For this exercise, reproduce the entries below exactly, but only from the line containing "moving-sphere law is" through the line containing "have h1 : (r'", both included.
+ + +
import Mathlib
import HarnessLib
import Summits.FinalStateConjecture.Statement
import Literature.Geometry.Lorentzian.LandauLifshitzPseudotensor

/-!
# Route EIHFluxBalance — `InertialRecession`, line `sublinear-is-free-clean-window-charges`:
# real-variable bookkeeping of the window law (helpers for `stub_chargeModel`)

Helper file (`--supports stmt-FinalStateConjecture-10166`) for the crux
`Summit.FinalStateConjecture.FinalStateConjecture.Theses.EIHFluxBalance.InertialRecession`:
the flux integrand `r² (K r^{-7/4})² = K² r^{-3/2}` of the moving-sphere law with the sphere bound
`b = K r^{-7/4}`, and the cost `2^{3/2}` of halving the radius in `r^{-3/2}`; used by
`…StubChargeModelWindowLaw`.
-/

set_option linter.dupNamespace false

noncomputable section

namespace Summit.FinalStateConjecture.FinalStateConjecture.Theorems

namespace SublinearIsFree.ChargeModel

/-- **The flux integrand of the window law**: with the sphere bound `b = K r^{-7/4}` the integrand
`r² b²` of the moving-sphere law is `K² r^{-3/2}` (`r > 0`). [folklore] -/
theorem windowIntegrand_eq (K r : ℝ) (hr : 0 < r) :
    r ^ 2 * (K * (r ^ (7 / 4 : ℝ))⁻¹) ^ 2 = K ^ 2 * (r ^ (3 / 2 : ℝ))⁻¹ := by
  have hA : (r ^ (7 / 4 : ℝ)) ^ 2 = r ^ (7 / 2 : ℝ) := by
    rw [sq, ← Real.rpow_add hr]; norm_num
  have hB : r ^ 2 * r ^ (3 / 2 : ℝ) = r ^ (7 / 2 : ℝ) := by
    rw [← Real.rpow_two, ← Real.rpow_add hr]; norm_num
  calc r ^ 2 * (K * (r ^ (7 / 4 : ℝ))⁻¹) ^ 2 = K ^ 2 * (r ^ 2 * ((r ^ (7 / 4 : ℝ)) ^ 2)⁻¹) := by ring
    _ = K ^ 2 * (r ^ 2 * (r ^ 2 * r ^ (3 / 2 : ℝ))⁻¹) := by rw [hA, ← hB]
    _ = K ^ 2 * (r ^ (3 / 2 : ℝ))⁻¹ := by
        congr 1
        rw [mul_inv, ← mul_assoc, mul_inv_cancel₀ (pow_ne_zero 2 hr.ne'), one_mul]

/-- Halving the radius costs a factor `2^{3/2}` in `r^{-3/2}`: for `0 < r'` and `r'/2 ≤ r`,
`r^{-3/2} ≤ 2^{3/2} r'^{-3/2}`. [folklore] -/
theorem rpow_threeHalves_inv_le (r r' : ℝ) (hr' : 0 < r') (hle : r' / 2 ≤ r) :
    (r ^ (3 / 2 : ℝ))⁻¹ ≤ (2 : ℝ) ^ (3 / 2 : ℝ) * (r' ^ (3 / 2 : ℝ))⁻¹ := by
  have h1 : (r' / 2) ^ (3 / 2 : ℝ) ≤ r ^ (3 / 2 : ℝ) := Real.rpow_le_rpow (by positivity) hle (by norm_num)
  have h2 : (r' / 2) ^ (3 / 2 : ℝ) = r' ^ (3 / 2 : ℝ) / (2 : ℝ) ^ (3 / 2 : ℝ) :=
    Real.div_rpow hr'.le (by norm_num) _
  have h3 : 0 < (r' / 2) ^ (3 / 2 : ℝ) := Real.rpow_pos_of_pos (by positivity) _
  calc (r ^ (3 / 2 : ℝ))⁻¹ ≤ ((r' / 2) ^ (3 / 2 : ℝ))⁻¹ := inv_anti₀ h3 h1
    _ = (2 : ℝ) ^ (3 / 2 : ℝ) * (r' ^ (3 / 2 : ℝ))⁻¹ := by rw [h2, inv_div, div_eq_mul_inv]

end SublinearIsFree.ChargeModel

/-- Registered sub-goal form (stub `stub_chargeModel_windowIntegrand` of the crux item) of
`SublinearIsFree.ChargeModel.windowIntegrand_eq` (bookkeeping for `…StubChargeModelWindowLaw`). [folklore] -/
theorem stub_chargeModel_windowIntegrand : ∀ (K r : ℝ), 0 < r → r ^ 2 * (K * (r ^ (7 / 4 : ℝ))⁻¹) ^ 2 = K ^ 2 * (r ^ (3 / 2 : ℝ))⁻¹ :=
  SublinearIsFree.ChargeModel.windowIntegrand_eq

end Summit.FinalStateConjecture.FinalStateConjecture.Theorems

end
+ + +
• [WRITTEN RESPONSE]:
`r² b²` of the moving-sphere law is `K² r^{-3/2}` (`r > 0`). [folklore] -/
theorem windowIntegrand_eq (K r : ℝ) (hr : 0 < r) :
    r ^ 2 * (K * (r ^ (7 / 4 : ℝ))⁻¹) ^ 2 = K ^ 2 * (r ^ (3 / 2 : ℝ))⁻¹ := by
  have hA : (r ^ (7 / 4 : ℝ)) ^ 2 = r ^ (7 / 2 : ℝ) := by
    rw [sq, ← Real.rpow_add hr]; norm_num
  have hB : r ^ 2 * r ^ (3 / 2 : ℝ) = r ^ (7 / 2 : ℝ) := by
    rw [← Real.rpow_two, ← Real.rpow_add hr]; norm_num
  calc r ^ 2 * (K * (r ^ (7 / 4 : ℝ))⁻¹) ^ 2 = K ^ 2 * (r ^ 2 * ((r ^ (7 / 4 : ℝ)) ^ 2)⁻¹) := by ring
    _ = K ^ 2 * (r ^ 2 * (r ^ 2 * r ^ (3 / 2 : ℝ))⁻¹) := by rw [hA, ← hB]
    _ = K ^ 2 * (r ^ (3 / 2 : ℝ))⁻¹ := by
        congr 1
        rw [mul_inv, ← mul_assoc, mul_inv_cancel₀ (pow_ne_zero 2 hr.ne'), one_mul]

/-- Halving the radius costs a factor `2^{3/2}` in `r^{-3/2}`: for `0 < r'` and `r'/2 ≤ r`,
`r^{-3/2} ≤ 2^{3/2} r'^{-3/2}`. [folklore] -/
theorem rpow_threeHalves_inv_le (r r' : ℝ) (hr' : 0 < r') (hle : r' / 2 ≤ r) :
    (r ^ (3 / 2 : ℝ))⁻¹ ≤ (2 : ℝ) ^ (3 / 2 : ℝ) * (r' ^ (3 / 2 : ℝ))⁻¹ := by
  have h1 : (r' / 2) ^ (3 / 2 : ℝ) ≤ r ^ (3 / 2 : ℝ) := Real.rpow_le_rpow (by positivity) hle (by norm_num)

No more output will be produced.